When you first use kaleidoscope, the default is to run K-1 in Toy Mode with mouse, touch window, keyboard and 2 switches enabled. To change the configuration, you simply use the menu bar on the title screen. Any changes made here are saved for future sessions. You can view the menu in one of two ways, either by pressing [F8] or moving your mouse to the top of the screen. You can restart the viewing or design process, enter pause mode or choose to quit.

Switch Options allow you to toggle between two switches (which is the default) and one switch mode. When you choose one switch, the auto-scan feature defaults to 2 seconds, which can be changed up to a speed setting of ten. A great feature is where you can set the program to perform an `Auto Exit`. It allows switch users to exit from Toy Mode screens without assistance. There are `Shake` and `Turn` buttons on the kaleidoscope screens if you wish. If your students or clients use a mouse or touch window, you set the required option to `Buttons On`. On the other hand, to accommodate switch users, tick `Buttons Off` for cause-and-effect style interaction with this distraction.

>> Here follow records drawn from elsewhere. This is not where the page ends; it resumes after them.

/-- The comparison is surjective (every class of `ℚ_ℓ^{ac} ⊗ H¹_ét(A_∞)` is a level class, and `c_{A_K}` is onto).
[cite: Liu2021, §4.3 (FJcycle.tex l. 2154–2158)] -/
theorem cmpAlong_surjective : Surjective (B.cmpAlong ℓ ι c) := by
  intro v
  obtain ⟨K, -, w, rfl⟩ := exists_eq_toTower_baseChange C ℓ ⟨C.S.K₀, le_rfl⟩ v
  obtain ⟨y, rfl⟩ := (c.bijective (C.A K)).2 w
  exact ⟨B.b K y, B.cmpAlong_b ℓ ι c K y⟩

/-- The comparison is a bijection. [cite: Liu2021, §4.3 (FJcycle.tex l. 2154)] -/
theorem cmpAlong_bijective : Bijective (B.cmpAlong ℓ ι c) :=
  ⟨B.cmpAlong_injective ℓ ι c, B.cmpAlong_surjective ℓ ι c⟩

/-- **Hecke equivariance**: for every étale Hecke datum `X` INDUCED by the translates `T`, `cmp ∘ rhoB g = (X.rhoEt g ⊗ 1) ∘ cmp`
(`b_hecke`: `rhoB g` is `Alb(T_g)^*` on the levels; naturality of `c`; `IsInducedBy`). [cite: Liu2021, §4.3 (FJcycle.tex l. 2160) and Thm. 4.18 proof l. 2254–2257] -/
theorem cmpAlong_rhoB {X : C.EtaleHeckeDatum ℓ} (hX : X.IsInducedBy T) (g : C.G) (x : H) :
    B.cmpAlong ℓ ι c (rhoB g x) = (X.rhoEt g).baseChange (AlgebraicClosure ℚ_[ℓ]) (B.cmpAlong ℓ ι c x) := by
  obtain ⟨K', y, rfl⟩ := B.exhaust x
  rw [B.b_hecke g (C5.heckeLevel g K') K' (C5.heckeLE_heckeLevel g K') y, cmpAlong_b, cmpAlong_b, c.natural]
  exact (LinearMap.congr_fun (rhoEt_baseChange_comp_toTower hX g (C5.heckeLevel g K') K' (C5.heckeLE_heckeLevel g K'))
    (c.cmp (C.A K') y)).symm

/-- **The Betti comparison structure of `EtaleH1Tower.lean`, INHABITED** for the pinned tower `(H, rhoB)` and any étale Hecke datum
induced by `T`. [cite: Liu2021, §4.3 (FJcycle.tex l. 2154–2160)] -/
def bettiComparisonAlong {X : C.EtaleHeckeDatum ℓ} (hX : X.IsInducedBy T) : C.BettiComparison ℓ X H rhoB ι where
  cmp := B.cmpAlong ℓ ι c
  bijective := B.cmpAlong_bijective ℓ ι c
  comm g x := B.cmpAlong_rhoB ℓ ι c hX g x

/-- The comparison of `bettiComparisonAlong` is `cmpAlong` (by `rfl`). [cite: Liu2021, §4.3 (FJcycle.tex l. 2154)] -/
theorem bettiComparisonAlong_cmp {X : C.EtaleHeckeDatum ℓ} (hX : X.IsInducedBy T) :
    (B.bettiComparisonAlong ℓ ι c hX).cmp = B.cmpAlong ℓ ι c :=
  rfl

end Sec42Data.BettiPinning

/-! ## §4 The named fact holds, granted descent up to isogeny -/

namespace Sec42Data

variable (C : Sec42Data P5 isotropicAt) (ℓ : ℕ) [Fact ℓ.Prime]

/-- **[Liu2021, §4.3 l. 2154–2160] «`StubEtaleModel`» HOLDS from (D)**: for EVERY §4.2 datum `C`, translates `T` with
`T.IsogenyDescent`, embedding `τ'`, `ι : ℂ ≃ ℚ_ℓ^{ac}` and Betti tower `(H, rhoB)` pinned by `B`, the named fact
`C.exists_etaleHeckeDatum_with_bettiComparison ℓ T τ' ι H rhoB B` (p595473) is a THEOREM: `X := T.etaleHeckeDatumOfTranslates`
(induced by `T`, level-compatible at every level), `cmp := B.cmpAlong` over the comparison family `c := h1ComparisonFamilyAlong τ' ℓ ι`
([SGA4 XI 4.4], `H1ComparisonFamilyHolds.lean`), and `cmp (b_K y) = ([·]_K ⊗ 1)(c_{A_K} y)` by construction.
[cite: Liu2021, §4.3 (FJcycle.tex l. 2154–2160); §4.2 l. 2074, 2079–2081; Thm. 4.18 (1) l. 2239] [cite: SGA4Tome3, Exp. XI Thm. 4.4]
[cite: Lang1982AbelianFunctions, Ch. VII §2, p. 115] -/
theorem exists_etaleHeckeDatum_with_bettiComparison_of_isogenyDescent {T : C.HeckeTranslates} (hD : T.IsogenyDescent)
    (τ' : E →+* ℂ) (ι : ℂ ≃+* AlgebraicClosure ℚ_[ℓ]) (H : Type) [AddCommGroup H] [Module ℂ H] (rhoB : Representation ℂ C.G H)
    (B : C.BettiPinning T τ' H rhoB) : C.exists_etaleHeckeDatum_with_bettiComparison ℓ T τ' ι H rhoB B := by
  have hI : ∀ ⦃K K' : C5.SmallLevel C.S.K₀⦄ (f : K' ⟶ K), Injective (rationalTateModuleMap ℓ (C.Atr f)).dualMap :=
    fun _ _ f => B.dualMap_rationalTateModuleMap_Atr_injective ℓ (h1ComparisonFamilyAlong τ' ℓ ι) f
  exact ⟨T.etaleHeckeDatumOfTranslates ℓ hI hD,
    B.bettiComparisonAlong ℓ ι (h1ComparisonFamilyAlong τ' ℓ ι) (T.isInducedBy_etaleHeckeDatumOfTranslates ℓ hI hD),
    h1ComparisonFamilyAlong τ' ℓ ι, T.isInducedBy_etaleHeckeDatumOfTranslates ℓ hI hD,
    fun K y => B.cmpAlong_b ℓ ι (h1ComparisonFamilyAlong τ' ℓ ι) K y⟩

These are toolbars for Design Mode. For switch and touch window designers, you can introduce Pop-Up Toolbars. The main toolbar will pop-up 20 seconds into a design and every 20 seconds thereafter. Users can either use them or disregard them and keep working. This provides for independent use of the software for more capable users who are physically impaired, but know what they wish to do, and how to achieve it! A mouse pointer can be shown or removed, depending upon the user's preference and access mode. There is an online help file (f1) available at any time.

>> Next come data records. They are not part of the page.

import Literature.AlgebraicGeometry.ShimuraVarieties.UnitaryShimuraCurveDescendedTower
import Literature.AlgebraicGeometry.ShimuraVarieties.UnitaryShimuraCanonicalModelComplexFibre
import Literature.NumberTheory.Transcendental.AnalytificationSeparatedProofs
import Literature.AlgebraicGeometry.Motives.RelativePeriods
import Literature.AlgebraicGeometry.Motives.HypersurfaceFieldPoints
import Literature.AlgebraicGeometry.HodgeTheory.HypersurfaceComplexPoints
import HarnessLib

/-!
# Complex points of the descended unitary Shimura curve: `M⋆_{K⋆}(ℂ) ≃ₜ Sh_{K⋆}(U(J⋆), 𝔻)(ℂ)`

Topic `AlgebraicGeometry/ShimuraVarieties`, namespace `…ShimuraVarieties.UnitaryCanonicalModel` (continuation of ★
`UnitaryShimuraCurveDescendedTower`).  THEOREMS ONLY (no definition, no named fact, no instance, no `sorry`).  Cell `hodgecm-mathlib`,
road (ii) «embedded-curve descent» of the GS-3 census, piece 3/3, leaf **L3.4 F-PTS** of the cut
`A-provers/A-p10/CUT-R2-5-FIELDS.A-p10g7.md` §2: the field `pts` (and the shape of `map_pts`, `recip`) of the descended curve record.

LEVEL-WISE SETTING (the verbatim currency of ★ `RecordSystem.exists_descendedTower`): `R` the canonical model of the compact unitary
Shimura SURFACE (★ `RecordSystem`), a frame `ᵗ(cB)·(a·H)·B = J⋆ ⊕ J⊥`, a curve level `K⋆` and a surface level `K` with `φGS(K⋆) ≤ K`,
and a closed `L`-immersion `j : Z ⟶ M_K` whose complexification has underlying image EXACTLY the Zariski closure
`C(K⋆, K) = closure {pt (emb P)}` of the embedded curve, `emb P := baseChangeEquiv τ M_K (pts_K⁻¹ (embPoints P))`.

* **`RecordSystem.exists_homeomorph_complexPoints_of_range_eq_closure_embPoints`** — if moreover every complex point of `(M_K)_τ` lying
  on `C(K⋆, K)` is an embedded point (`himg`, leaf L3.2), `embPoints` is injective (`hinj`, leaf R2-1) and `Sh_{K⋆}(ℂ)` is compact
  (leaf L3.1), then there is a homeomorphism `e : Z(ℂ) ≃ₜ Sh_{K⋆}(U(J⋆), 𝔻)(ℂ)` with `j(e⁻¹ P) = pts_K⁻¹ (embPoints P)` for every `P`.
  Proof: `emb` is a continuous injection landing on `j_ℂ(Z_ℂ)`; lifting along the closed immersion `j_ℂ` (★ `AlgPoints.liftClosed`, a
  topological embedding ★ `AlgPoints.isEmbedding_map_of_isClosedImmersion`) gives a continuous bijection `Sh_{K⋆}(ℂ) → Z_ℂ(ℂ)` from a
  compact space to a Hausdorff one (★ `ComplexPoints.t2Space_of_isSeparated` for the projective `(M_K)_τ`), hence a homeomorphism
  (Mathlib `Continuous.homeoOfEquivCompactToT2`); compose with `Z(ℂ) ≃ₜ Z_τ(ℂ)` (★ `AlgPoints.baseChangeEquiv`, continuous both ways).
* **`RecordSystem.homeomorph_map_transition_eq`** (shape of `map_pts`) — for two such levels and a transition `t : Z ⟶ Z′` over the
  surface transition (`t ≫ j′ = j ≫ M(f)`), `e′ (t (e⁻¹ [v, uK⋆])) = [v, uK⋆′]` (★ `RecordSystem.map_pts` + injectivity of `j′` on points).
* **`RecordSystem.smul_homeomorph_symm_mk`** (shape of `recip`) — Shimura reciprocity at the curve's CM points transported through `e`:
  `σ • e⁻¹[τw, uK⋆] = e⁻¹[τw, d⋆·uK⋆]` for `σ ↔ s` Artin-correspondent and `d⋆` a diagonal twist of `s` at `w`
  (★ `RecordSystem.smul_ptsSymm_embPoints_mk` + ★ `AlgPoints.map_smul` + injectivity of `j` on points).

[Deligne1971TravauxShimura] §1.8, Prop. 1.15, Cor. 5.7, Variante 5.9; [Milne2005ShimuraVarieties] Lemma 5.13, Thm. 5.16, Thm. 13.6, Rem. 13.8.
HC_CM is proved only modulo the 7 printed citations until rung 0 closes; this file proves no cell binder.

## References
* [Deligne1971TravauxShimura] P. Deligne, *Travaux de Shimura* (1971), §1.8, Prop. 1.15 p. 132, Cor. 5.7 p. 156, Variante 5.9 p. 157.
* [Milne2005ShimuraVarieties] J. S. Milne, *Introduction to Shimura varieties* (2005/2017), Lemma 5.13 p. 57, Thm. 5.16, Thm. 13.6 p. 118, Rem. 13.8.
* [ConradAdelicPoints2012] B. Conrad, *Weil and Grothendieck approaches to adelic points*, Prop. 2.1, Prop. 3.1.
* [Hartshorne1977] R. Hartshorne, *Algebraic Geometry*, II Ex. 2.7, II Ex. 3.11 (d).
-/

set_option autoImplicit false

K-1 is very flexible, affords a whole new set of experiences for younger users and reminds older clients of their past!

Hardware Requirements

K-1 requires a PC running MS Windows 95, 98 or 2000 running on a Pentium 100 (200MHz is strongly advised or higher) with 16MB RAM, a CD ROM drive, and a compatible sound card. The screen display should be at least 16-bit color in a 640 x 480-screen mode. A slower machine will operate but not as satisfactorily as a newer computer.


You install K-1 from the CD ROM disk. The 16 page A5 User Guide clearly describes the simple installation. It took only about 1 minute to fully install. The program and associated 13 files and two sub-folders install into C:\windows\K1 directory. Installation is easily performed. You can also install and run the K-1 Screen Saver as well. My PC now plays soothing music and displays random files when idle - which is both enjoyable and calming as a background distraction.


You will require 10MB of free space on your hard disk drive. DirectX 6.1 is also required. It will only run under MS Windows 95 or higher. As it is quite generic in design, it will appeal to teenage students who use one or two switches. There are a number of keyboard shortcuts and these are all active during play.